Splitter to Spoiler: Newman's triumph changes dynamic for Richard Childress Racing

Phoenix race proves Richard Childress Racing is ready to contend again, but Chevrolet's brightest star resides with Chip Ganassi Racing


Ryan Newman looked like he was going to keel over in Victory Lane on Sunday. On an afternoon that peaked at 95 degrees in Phoenix, Newman said he was exhausted from the blistering heat around Lap 150.

Then the race went into overtime. But with four old tires, Newman took the lead and held off Kyle Larson, on two new tires, to win his first race in nearly four years. Newman celebrated with ice being poured down his back and being practically held up as he posed for the “hat dance” with the sponsors lids.

He wouldn’t have it any other way.

“It’s sweet for so many reasons,” Newman said. “I said that when I won the Brickyard. I said that when I won at Daytona. This has been the longest drought I’ve ever been in. Even in Phoenix, the runners up suck. It’s just a hard‑fought race, a hard‑fought battle, a hard‑fought four years.”

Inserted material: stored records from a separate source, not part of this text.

import Summits.Ventures.PercRepro.RankLevelSetRuleQSliceDensityGeneral
import Summits.Ventures.PercRepro.RankLevelSetRuleQCellOne

/-!
# PercRepro — THE FIRST UNTRUNCATED SLICE `u = k − 1` ON THE BOTTOM REGIME, EVERY FAMILY (night-1, gen 21; dossier §32.2)

The borderline pattern (gens 20–21) repeats one slice up. With `k = L + 1`, `u = L`, `q = m + L`, the tail
`T'(m) = sliceTail L (L+1) m = Σ_{L+1 ≤ j ≤ 2L+1} C(2L+1, j)·S_j(q, m)` decreases in `m` while `m + L + 1 ≤ (L+1)(L+2)`
(`sliceTail_succ_le_self`), the density comparison holds for `m ≤ L(L+1)` (`rho_density_ge_slice`), and
* **`sliceTail_first_three_le (L) : sliceTail L (L+1) 3 ≤ 9/10`** for EVERY `L` — the terms `firstTerm L i`
  (`i = j − L − 1`) contract by `r(L) = L(L+5)/((L+2)(2L+8)) < 1/2` (`firstTerm_succ_le`, termwise in `a`), and
  `firstTerm L 0 ≤ (L+3)(27L+95)/(16(2L+3)(2L+7))` (`firstTerm_zero_le`); the geometric sum closes with
  `144(2L+3)(2L+7)(L²+7L+16) − 10(L+3)(27L+95)(L+2)(2L+8) = 36L⁴ + 152L³ + 1260L² + 4888L + 2784 ≥ 0`
  (exact values: `T'(3, k) = 0.72 … 0.80`, the chain `≤ 0.864`);
* **`first_untrunc_bottom (L m) (3 ≤ m) (m ≤ L(L+1)) : Φ(q+k, q) ≤ R̂(q, k, m)`** — every cell of the slice `u = k − 1` with
  `3 ≤ m ≤ (k−1)k`, every family `k ≥ 1`;
* **`first_untrunc_slice (k q) (1 ≤ k) (k + 2 ≤ q) (q + 1 ≤ k²) : Φ(q+k, q) ≤ R̂(q, k, q − (k−1))`** and
  **`first_untrunc_slice_all`** (adding `q = k − 1`, `q = k` by `rhat_zero_eq`, `rhatCell_one`): the slice `u = k − 1` is paid on
  every cell `k − 1 ≤ q ≤ k² − 1` except possibly `q = k + 1` (`m = 2`; p4's whole-cell theorems cover it for `k ≤ 29`).
Twin: mining/night-1/g21/firstuntr.py, firstuntr2.py (exact: `T'(3, k)`, the chain, all `k < 80`). Axioms: standard.
-/

namespace PercRepro

open Finset

/-- The `i`-th term of `T'(3) = sliceTail L (L+1) 3` (`j = L + 1 + i`):
`C(2L+1, L+1+i) · Σ_{a ≤ 3} C(3, a)/C(3+L+(L+1+i)+a, a+(L+1+i))`. -/
def firstTerm (L i : ℕ) : ℚ :=
  ((2 * L + 1).choose (L + 1 + i) : ℚ)
    * ∑ a ∈ range (3 + 1), ((3 : ℕ).choose a : ℚ) / ((3 + L + (L + 1 + i) + a).choose (a + (L + 1 + i)) : ℚ)

/-- `sliceTail L (L+1) 3 = Σ_{i ≤ L} firstTerm L i`. -/
lemma sliceTail_first_eq (L : ℕ) : sliceTail L (L + 1) 3 = ∑ i ∈ range (L + 1), firstTerm L i := by
  unfold sliceTail firstTerm
  have h : Finset.Icc (L + 1) (L + (L + 1)) = Finset.Ico (L + 1) (2 * L + 1 + 1) := by
    ext j; simp only [Finset.mem_Icc, Finset.mem_Ico]; omega
  rw [h, Finset.sum_Ico_eq_sum_range, show 2 * L + 1 + 1 - (L + 1) = L + 1 by omega, show L + (L + 1) = 2 * L + 1 by ring]

/-- The terms are nonnegative. -/
lemma firstTerm_nonneg (L i : ℕ) : 0 ≤ firstTerm L i := by
  unfold firstTerm
  apply mul_nonneg (by positivity)
  apply Finset.sum_nonneg
  intro a _
  positivity

/-- The contraction ratio `r(L) = L(L+5)/((L+2)(2L+8))`. -/
def firstRatio (L : ℕ) : ℚ := ((L : ℚ) * ((L : ℚ) + 5)) / (((L : ℚ) + 2) * (2 * (L : ℚ) + 8))

/-- `r(L) ≥ 0`. -/
lemma firstRatio_nonneg (L : ℕ) : 0 ≤ firstRatio L := by unfold firstRatio; positivity

/-- `r(L) < 1/2`. -/
lemma firstRatio_lt_half (L : ℕ) : firstRatio L < 1 / 2 := by
  unfold firstRatio
  rw [div_lt_iff₀ (by positivity)]
  have : (0 : ℚ) ≤ L := by positivity
  nlinarith

/-- **The terms of `T'(3)` contract**: `firstTerm L (i+1) ≤ r(L) · firstTerm L i` for `i + 1 ≤ L` — termwise in `a`:
`C(2L+1, L+2+i) = C(2L+1, L+1+i)·(L−i)/(L+2+i)`, `1/C(N+1, r+1) = (r+1)/(N+1)·1/C(N, r)`, the `a`-factor
`(L+2+i+a)/(2L+5+i+a) ≤ (L+5+i)/(2L+8+i)` (`a ≤ 3`), and `(L−i)(L+5+i)/((L+2+i)(2L+8+i)) ≤ r(L)`. -/
lemma firstTerm_succ_le (L i : ℕ) (hi : i + 1 ≤ L) : firstTerm L (i + 1) ≤ firstRatio L * firstTerm L i := by
  unfold firstTerm
  rw [Finset.mul_sum, Finset.mul_sum, Finset.mul_sum]
  apply Finset.sum_le_sum
  intro a ha
  rw [Finset.mem_range] at ha
  rw [show L + 1 + (i + 1) = L + 1 + i + 1 by ring,
    show 3 + L + (L + 1 + i + 1) + a = 3 + L + (L + 1 + i) + a + 1 by ring,
    show a + (L + 1 + i + 1) = a + (L + 1 + i) + 1 by ring]
  have h1 := Nat.choose_succ_right_eq (2 * L + 1) (L + 1 + i)
  rw [show 2 * L + 1 - (L + 1 + i) = L - i by omega] at h1
  have hc1 := congrArg (fun x : ℕ => (x : ℚ)) h1
  push_cast [Nat.cast_sub (by omega : i ≤ L)] at hc1
  have h2 := Nat.add_one_mul_choose_eq (3 + L + (L + 1 + i) + a) (a + (L + 1 + i))
  have hc2 := congrArg (fun x : ℕ => (x : ℚ)) h2
  push_cast at hc2
  have hT : (0 : ℚ) < ((2 * L + 1).choose (L + 1 + i) : ℚ) := Nat.cast_pos.mpr (Nat.choose_pos (by omega))
  have hB : (0 : ℚ) < ((3 + L + (L + 1 + i) + a).choose (a + (L + 1 + i)) : ℚ) :=
    Nat.cast_pos.mpr (Nat.choose_pos (by omega))
  have hB' : (0 : ℚ) < ((3 + L + (L + 1 + i) + a + 1).choose (a + (L + 1 + i) + 1) : ℚ) :=
    Nat.cast_pos.mpr (Nat.choose_pos (by omega))
  have hiL : (i : ℚ) + 1 ≤ L := by exact_mod_cast hi
  have ha3 : (a : ℚ) ≤ 3 := by exact_mod_cast (by omega : a ≤ 3)
  have ha0 : (0 : ℚ) ≤ a := by positivity
  have hi0 : (0 : ℚ) ≤ i := by positivity
  have hL0 : (0 : ℚ) ≤ L := by positivity
  have hpos1 : (0 : ℚ) < (L : ℚ) + 1 + i + 1 := by positivity
  have hpos2 : (0 : ℚ) < ((3 + L + (L + 1 + i) + a : ℕ) : ℚ) + 1 := by positivity
  have e1 : ((2 * L + 1).choose (L + 1 + i + 1) : ℚ)
      = ((2 * L + 1).choose (L + 1 + i) : ℚ) * (((L : ℚ) - i) / ((L : ℚ) + 1 + i + 1)) := by
    rw [mul_div_assoc', eq_div_iff hpos1.ne']; linarith [hc1]
  have e2 : (1 : ℚ) / ((3 + L + (L + 1 + i) + a + 1).choose (a + (L + 1 + i) + 1) : ℚ)
      = ((((a + (L + 1 + i) : ℕ) : ℚ) + 1) / (((3 + L + (L + 1 + i) + a : ℕ) : ℚ) + 1))
          * (1 / ((3 + L + (L + 1 + i) + a).choose (a + (L + 1 + i)) : ℚ)) := by
    rw [div_mul_div_comm, mul_one, div_eq_div_iff hB'.ne' (by positivity)]
    push_cast
    linarith [hc2]
  -- the ratio bound: (L−i)/(L+2+i) · (a+L+2+i)/(2L+5+i+a) ≤ r(L)
  have hr : (((L : ℚ) - i) / ((L : ℚ) + 1 + i + 1))
      * ((((a + (L + 1 + i) : ℕ) : ℚ) + 1) / (((3 + L + (L + 1 + i) + a : ℕ) : ℚ) + 1)) ≤ firstRatio L := by
    push_cast
    -- step 1: the a-factor is at most (L+5+i)/(2L+8+i)
    have hA : ((a : ℚ) + (L + 1 + i) + 1) / (3 + (L : ℚ) + (L + 1 + i) + a + 1) ≤ ((L : ℚ) + 5 + i) / (2 * L + 8 + i) := by
      rw [div_le_div_iff₀ (by positivity) (by positivity)]
      nlinarith [mul_nonneg (by linarith : (0 : ℚ) ≤ 3 - a) (by positivity : (0 : ℚ) ≤ (L : ℚ) + 3)]
    -- step 2: (L−i)(L+5+i)/((L+2+i)(2L+8+i)) ≤ L(L+5)/((L+2)(2L+8))
    have hP : (((L : ℚ) - i) / ((L : ℚ) + 1 + i + 1)) * (((L : ℚ) + 5 + i) / (2 * L + 8 + i)) ≤ firstRatio L := by
      unfold firstRatio
      rw [div_mul_div_comm, div_le_div_iff₀ (by positivity) (by positivity)]
      have key : (L : ℚ) * (L + 5) * ((L + 1 + i + 1) * (2 * L + 8 + i)) - ((L : ℚ) - i) * (L + 5 + i) * ((L + 2) * (2 * L + 8))
          = (L : ℚ) * (L + 5) * (i * (3 * L + 10) + i ^ 2) + (5 * i + i ^ 2) * (L + 2) * (2 * L + 8) := by ring
      have : (0 : ℚ) ≤ (L : ℚ) * (L + 5) * (i * (3 * L + 10) + i ^ 2) + (5 * i + i ^ 2) * (L + 2) * (2 * L + 8) := by
        positivity
      linarith
    have hLi : (0 : ℚ) ≤ ((L : ℚ) - i) / ((L : ℚ) + 1 + i + 1) := by
      apply div_nonneg _ (by positivity); linarith
    calc (((L : ℚ) - i) / ((L : ℚ) + 1 + i + 1)) * (((a : ℚ) + (L + 1 + i) + 1) / (3 + (L : ℚ) + (L + 1 + i) + a + 1))
        ≤ (((L : ℚ) - i) / ((L : ℚ) + 1 + i + 1)) * (((L : ℚ) + 5 + i) / (2 * L + 8 + i)) :=
          mul_le_mul_of_nonneg_left hA hLi
      _ ≤ firstRatio L := hP
  rw [div_eq_mul_one_div (((3 : ℕ).choose a : ℚ)), div_eq_mul_one_div (((3 : ℕ).choose a : ℚ)), e1, e2]
  calc ((2 * L + 1).choose (L + 1 + i) : ℚ) * (((L : ℚ) - i) / ((L : ℚ) + 1 + i + 1))
        * (((3 : ℕ).choose a : ℚ) * (((((a + (L + 1 + i) : ℕ) : ℚ) + 1) / (((3 + L + (L + 1 + i) + a : ℕ) : ℚ) + 1))
          * (1 / ((3 + L + (L + 1 + i) + a).choose (a + (L + 1 + i)) : ℚ))))
      = (((2 * L + 1).choose (L + 1 + i) : ℚ) * (((3 : ℕ).choose a : ℚ)
          * (1 / ((3 + L + (L + 1 + i) + a).choose (a + (L + 1 + i)) : ℚ))))
        * ((((L : ℚ) - i) / ((L : ℚ) + 1 + i + 1))
          * ((((a + (L + 1 + i) : ℕ) : ℚ) + 1) / (((3 + L + (L + 1 + i) + a : ℕ) : ℚ) + 1))) := by ring
    _ ≤ (((2 * L + 1).choose (L + 1 + i) : ℚ) * (((3 : ℕ).choose a : ℚ)
          * (1 / ((3 + L + (L + 1 + i) + a).choose (a + (L + 1 + i)) : ℚ)))) * firstRatio L :=
        mul_le_mul_of_nonneg_left hr (by positivity)
    _ = _ := by ring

While the win snapped a losing streak for Newman, it also snapped a 127-race winless streak for Richard Childress Racing. Once a juggernaut in the sport, RCR has been passed over in recent years by several teams and only put one driver — Austin Dillon — in the playoffs last season.

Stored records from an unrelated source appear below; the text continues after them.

import Mathlib

/-!
# Slaving above the resonance — stub `stub_slavingODE` (M2)

Crux `Summit.AtomisticToContinuum.HydrodynamicLimit.Theses.ImplosionDichotomy.DenseExcursion`
(stmt-AtomisticToContinuum-12586), line `r2-one-mode-two-conditions` (skeleton v8d), registered stub
`stub_slavingODE : SlavingODE` (definition verbatim from the skeleton, §0e).

**Statement.** A scalar unstable coordinate `a′ = Λ a + f` on `[0, τ₁]`, forced by `|f τ| ≤ C ε₀³ e^{3μτ}` with
`3μ > Λ` (`μ > 0`, `C, ε₀ ≥ 0`), obeys `|a τ| ≤ e^{Λτ} |a 0| + C ε₀³ e^{3μτ} / (3μ − Λ)` on `[0, τ₁]`.

**Proof.** Variation of constants WITHOUT integrals (the forcing `f` is not assumed measurable, let alone
continuous): the conjugated unknown `g τ := e^{−Λτ} a τ` has derivative `g′ τ = e^{−Λτ} f τ` (product rule, the
`Λ`-terms cancel), `|g′ τ| ≤ C ε₀³ e^{(3μ−Λ)τ}`, and the fencing theorem
`image_norm_le_of_norm_deriv_right_le_deriv_boundary` (Mathlib, `Analysis/Calculus/MeanValue`) with the barrier
`B τ := |a 0| + C ε₀³ (e^{(3μ−Λ)τ} − 1) / (3μ − Λ)`, `B′ τ = C ε₀³ e^{(3μ−Λ)τ} ≥ |g′ τ|`, gives `|g τ| ≤ B τ` on
`[0, τ₁]`; multiplying by `e^{Λτ}` and dropping the `−1` yields the claim. Folklore one-variable calculus; Mathlib
only, no cited facts.
-/

noncomputable section

open Set Filter Topology
open scoped ContDiff

namespace Summit.AtomisticToContinuum.HydrodynamicLimit.Theorems.R2OneModeTwoConditions

/-! ## The statement (verbatim: skeleton §0e) -/

/-- SLAVING ABOVE THE RESONANCE (blueprint §1): a scalar unstable coordinate `a′ = Λ a + f` forced by `|f| ≤ C ε₀³ e^{3μτ}` with
`3μ > Λ` stays `≤ e^{Λτ}|a(0)| + C ε₀³ e^{3μτ}/(3μ − Λ)`: the Duhamel integral converges at its upper end, so an `O(ε₀³)` seed is never
amplified beyond `O(ε(τ)³) + O(ε₀^{3 − Λ/μ}) ε^{Λ/μ}`. Elementary (variation of constants). -/
def SlavingODE : Prop :=
  ∀ (Λ μ C ε₀ τ₁ : ℝ) (a f : ℝ → ℝ), 0 < μ → Λ < 3 * μ → 0 ≤ C → 0 ≤ ε₀ →
    (∀ τ ∈ Set.Icc 0 τ₁, HasDerivAt a (Λ * a τ + f τ) τ) →
    (∀ τ ∈ Set.Icc 0 τ₁, |f τ| ≤ C * ε₀ ^ 3 * Real.exp (3 * μ * τ)) →
    ∀ τ ∈ Set.Icc 0 τ₁, |a τ| ≤ Real.exp (Λ * τ) * |a 0| + C * ε₀ ^ 3 / (3 * μ - Λ) * Real.exp (3 * μ * τ)

/-! ## Conjugation by the linear flow and the exponential fence -/

/-- Conjugation by the linear flow `e^{Λτ}`: if `a′(τ) = Λ a(τ) + f(τ)`, then `g := e^{−Λ·} a` has
`g′(τ) = e^{−Λτ} f(τ)` (product rule; the `Λ`-terms cancel). -/
theorem hasDerivAt_expConj {Λ : ℝ} {a f : ℝ → ℝ} {τ : ℝ} (ha : HasDerivAt a (Λ * a τ + f τ) τ) :
    HasDerivAt (fun s => Real.exp (-(Λ * s)) * a s) (Real.exp (-(Λ * τ)) * f τ) τ := by
  have h1 : HasDerivAt (fun s => -(Λ * s)) (-Λ) τ :=
    ((hasDerivAt_id' τ).const_mul Λ).fun_neg.congr_deriv (by ring)
  exact (h1.exp.fun_mul ha).congr_deriv (by ring)

/-- EXPONENTIAL FENCE (variation of constants without integrals): if `a′ = Λ a + f` on `[0, τ₁]` and
`|f τ| ≤ K e^{(Λ + κ)τ}` there, with `κ > 0`, then the conjugated unknown is fenced by the barrier
`e^{−Λτ} |a τ| ≤ |a 0| + (K/κ)(e^{κτ} − 1)` on `[0, τ₁]`
(`image_norm_le_of_norm_deriv_right_le_deriv_boundary` applied to `g = e^{−Λ·} a`, whose derivative
`e^{−Λτ} f τ` is bounded by the derivative `K e^{κτ}` of the barrier). -/
theorem expConj_abs_le_barrier {Λ κ K τ₁ : ℝ} {a f : ℝ → ℝ} (hκ : 0 < κ)
    (ha : ∀ τ ∈ Icc 0 τ₁, HasDerivAt a (Λ * a τ + f τ) τ)
    (hf : ∀ τ ∈ Icc 0 τ₁, |f τ| ≤ K * Real.exp ((Λ + κ) * τ)) :
    ∀ τ ∈ Icc 0 τ₁, Real.exp (-(Λ * τ)) * |a τ| ≤ |a 0| + K / κ * (Real.exp (κ * τ) - 1) := by
  intro τ hτ
  -- the conjugated unknown `g = e^{−Λ·} a` and its derivative
  have hgd : ∀ s ∈ Icc 0 τ₁,
      HasDerivAt (fun s => Real.exp (-(Λ * s)) * a s) (Real.exp (-(Λ * s)) * f s) s :=
    fun s hs => hasDerivAt_expConj (ha s hs)
  -- the barrier and its derivative
  have hBd : ∀ s, HasDerivAt (fun s => |a 0| + K / κ * (Real.exp (κ * s) - 1)) (K * Real.exp (κ * s)) s := by
    intro s
    have h1 : HasDerivAt (fun x => κ * x) κ s := ((hasDerivAt_id' s).const_mul κ).congr_deriv (mul_one κ)
    refine (((h1.exp.sub_const 1).const_mul (K / κ)).const_add |a 0|).congr_deriv ?_
    rw [mul_comm (Real.exp _) κ, ← mul_assoc, div_mul_cancel₀ K hκ.ne']
  -- initial comparison `‖g 0‖ ≤ B 0`
  have h0 : ‖Real.exp (-(Λ * 0)) * a 0‖ ≤ |a 0| + K / κ * (Real.exp (κ * 0) - 1) := by
    simp
  -- derivative comparison `‖g′ s‖ ≤ B′ s`
  have hbound : ∀ s ∈ Ico 0 τ₁, ‖Real.exp (-(Λ * s)) * f s‖ ≤ K * Real.exp (κ * s) := by
    intro s hs
    rw [Real.norm_eq_abs, abs_mul, Real.abs_exp]
    calc Real.exp (-(Λ * s)) * |f s|
        ≤ Real.exp (-(Λ * s)) * (K * Real.exp ((Λ + κ) * s)) :=
          mul_le_mul_of_nonneg_left (hf s (Ico_subset_Icc_self hs)) (Real.exp_pos _).le
      _ = K * (Real.exp (-(Λ * s)) * Real.exp (Λ * s)) * Real.exp (κ * s) := by
          rw [show (Λ + κ) * s = Λ * s + κ * s by ring, Real.exp_add]
          ring
      _ = K * Real.exp (κ * s) := by
          rw [← Real.exp_add, neg_add_cancel, Real.exp_zero, mul_one]
  -- the fencing theorem
  have key := image_norm_le_of_norm_deriv_right_le_deriv_boundary
    (f := fun s => Real.exp (-(Λ * s)) * a s) (B := fun s => |a 0| + K / κ * (Real.exp (κ * s) - 1))
    (fun s hs => (hgd s hs).continuousAt.continuousWithinAt)
    (fun s hs => (hgd s (Ico_subset_Icc_self hs)).hasDerivWithinAt) h0 hBd hbound hτ
  simpa [Real.norm_eq_abs, abs_mul, Real.abs_exp] using key

/-! ## The slaving lemma (M2) -/

/-- **SLAVING ABOVE THE RESONANCE** (stub M2): for `a′ = Λ a + f` on `[0, τ₁]` with `|f τ| ≤ C ε₀³ e^{3μτ}`,
`3μ > Λ`, `μ > 0`, `C, ε₀ ≥ 0`: `|a τ| ≤ e^{Λτ} |a 0| + C ε₀³ e^{3μτ} / (3μ − Λ)` on `[0, τ₁]`. The exponential
fence `expConj_abs_le_barrier` with `K = C ε₀³`, `κ = 3μ − Λ > 0`, multiplied back by `e^{Λτ}`, the `−1` of the
barrier dropped (`C ε₀³ e^{Λτ} / (3μ − Λ) ≥ 0`). [folklore] -/
theorem stub_slavingODE : SlavingODE := by
  intro Λ μ C ε₀ τ₁ a f _hμ hΛ hC hε ha hf τ hτ
  have hκ : 0 < 3 * μ - Λ := sub_pos.mpr hΛ
  have hf' : ∀ s ∈ Icc 0 τ₁, |f s| ≤ C * ε₀ ^ 3 * Real.exp ((Λ + (3 * μ - Λ)) * s) := by
    intro s hs
    rw [add_sub_cancel]
    exact hf s hs
  -- the fence for `e^{−Λτ} |a τ|`, multiplied by `e^{Λτ} > 0`
  have hmul := mul_le_mul_of_nonneg_left (expConj_abs_le_barrier hκ ha hf' τ hτ) (Real.exp_pos (Λ * τ)).le
  have hexp : Real.exp (Λ * τ) * Real.exp (-(Λ * τ)) = 1 := by
    rw [← Real.exp_add, add_neg_cancel, Real.exp_zero]
  have h3 : Real.exp (Λ * τ) * Real.exp ((3 * μ - Λ) * τ) = Real.exp (3 * μ * τ) := by
    rw [← Real.exp_add]
    congr 1
    ring
  rw [← mul_assoc, hexp, one_mul] at hmul
  -- drop the `−1` of the barrier
  have hdrop : 0 ≤ C * ε₀ ^ 3 / (3 * μ - Λ) * Real.exp (Λ * τ) := by positivity
  calc |a τ| ≤ Real.exp (Λ * τ) * (|a 0| + C * ε₀ ^ 3 / (3 * μ - Λ) * (Real.exp ((3 * μ - Λ) * τ) - 1)) := hmul
    _ = Real.exp (Λ * τ) * |a 0| + C * ε₀ ^ 3 / (3 * μ - Λ) * Real.exp (3 * μ * τ)
          - C * ε₀ ^ 3 / (3 * μ - Λ) * Real.exp (Λ * τ) := by
        rw [← h3]
        ring
    _ ≤ Real.exp (Λ * τ) * |a 0| + C * ε₀ ^ 3 / (3 * μ - Λ) * Real.exp (3 * μ * τ) := by linarith

end Summit.AtomisticToContinuum.HydrodynamicLimit.Theorems.R2OneModeTwoConditions

end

Dillon and Paul Menard are struggling this season, but RCR already has assurance that at least one car will make the playoffs. Expect the focus to shift to the No. 3 and No. 27 teams to ensure all three cars are racing for a championship when October rolls around.

Already having Newman in the postseason, however, gives Childress optimism about a late run.

“Yeah, I think it will,” Childress said about the win helping to turn a corner. “We’re making gains. I think this package, a lot of things the guys are doing, this package fits Ryan perfect.”

Larson tops standings for first time in his career

At some point, every young gun has to jump to the next level of their career in NASCAR. For some, like Kevin Harvick, Jimmie Johnson and Denny Hamlin, the wins came during their rookie seasons. For others, that transition takes place years down the road.

Larson is finally transforming into a star in 2017, three years removed from his rookie season.

After showing so much promise in his first season — particularly in the Chase — Larson fell off in his second year. He notched a win in 2016 along with 10 top fives, but there was still so much left to be desired with the 24-year-old driver.

He’s unleashing all that talent early on this year. If not for running out of gas in the lead on Lap 199 of 200 in the Daytona 500, Larson would have captured the Great American Race. Instead of a letdown after that disastrous finish, Larson has rattled off three consecutive second-place results.

That win hasn’t come yet, but Larson now leads the points standings by six points over Brad Keselowski. Despite coming up short in all four races, Larson remains optimistic heading into Fontana next week.

“It’s been a lot of fun to start this year,” Larson said. “I just hope we can continue to work hard, be consistent, be mistake‑free on pit road and on the racetrack. If we can just keep doing that, the wins are going to come. I could easily have four wins right now. Just got to keep working hard.”

Heading into Fontana, Larson has a chance to not only keep the points lead, but also clinch a spot in the playoffs. With a win in the Xfinity Series in California and a second-place result as a rookie, Auto Club Speedway could be the race where Larson truly proves he’s a force to be reckoned with in the top series.

Rookie of the Year race heating up ... finally

Speaking of young stars making their mark, Sunday was a superb afternoon for Toyota’s rookie duo. Both Daniel Suarez and Erik Jones notched their first top 10s by finishing seventh and eighth, respectively, after fighting to stay up near the front.

For Suarez, the results have slowly seen an uptick after taking over for Carl Edwards in the offseason. Suarez wrecked in the Daytona 500 to finish 29th before taking a 21st and 20th result in Atlanta and Las Vegas.

What seemed to work for Suarez in Phoenix was getting some experience at the track before he arrived. While he’s had some experience with nearly every other track, getting track time at Phoenix with Edwards was clearly a confidence boost for the rookie.

As for Jones, the start at Daytona was equally as bad with a wreck and 39th-place result. But a pair of top-15 finishes for Jones along with his Phoenix race has Jones on the bubble for NASCAR’s playoffs at 18th in the standings and atop the Rookie of the Year list.

Could this be the start of a fun year for two of the sport’s brightest young stars? With both teams sharing the same engine maker in the TRD garage, the battle could get intense this season like it did last year between Chase Elliott and Ryan Blaney.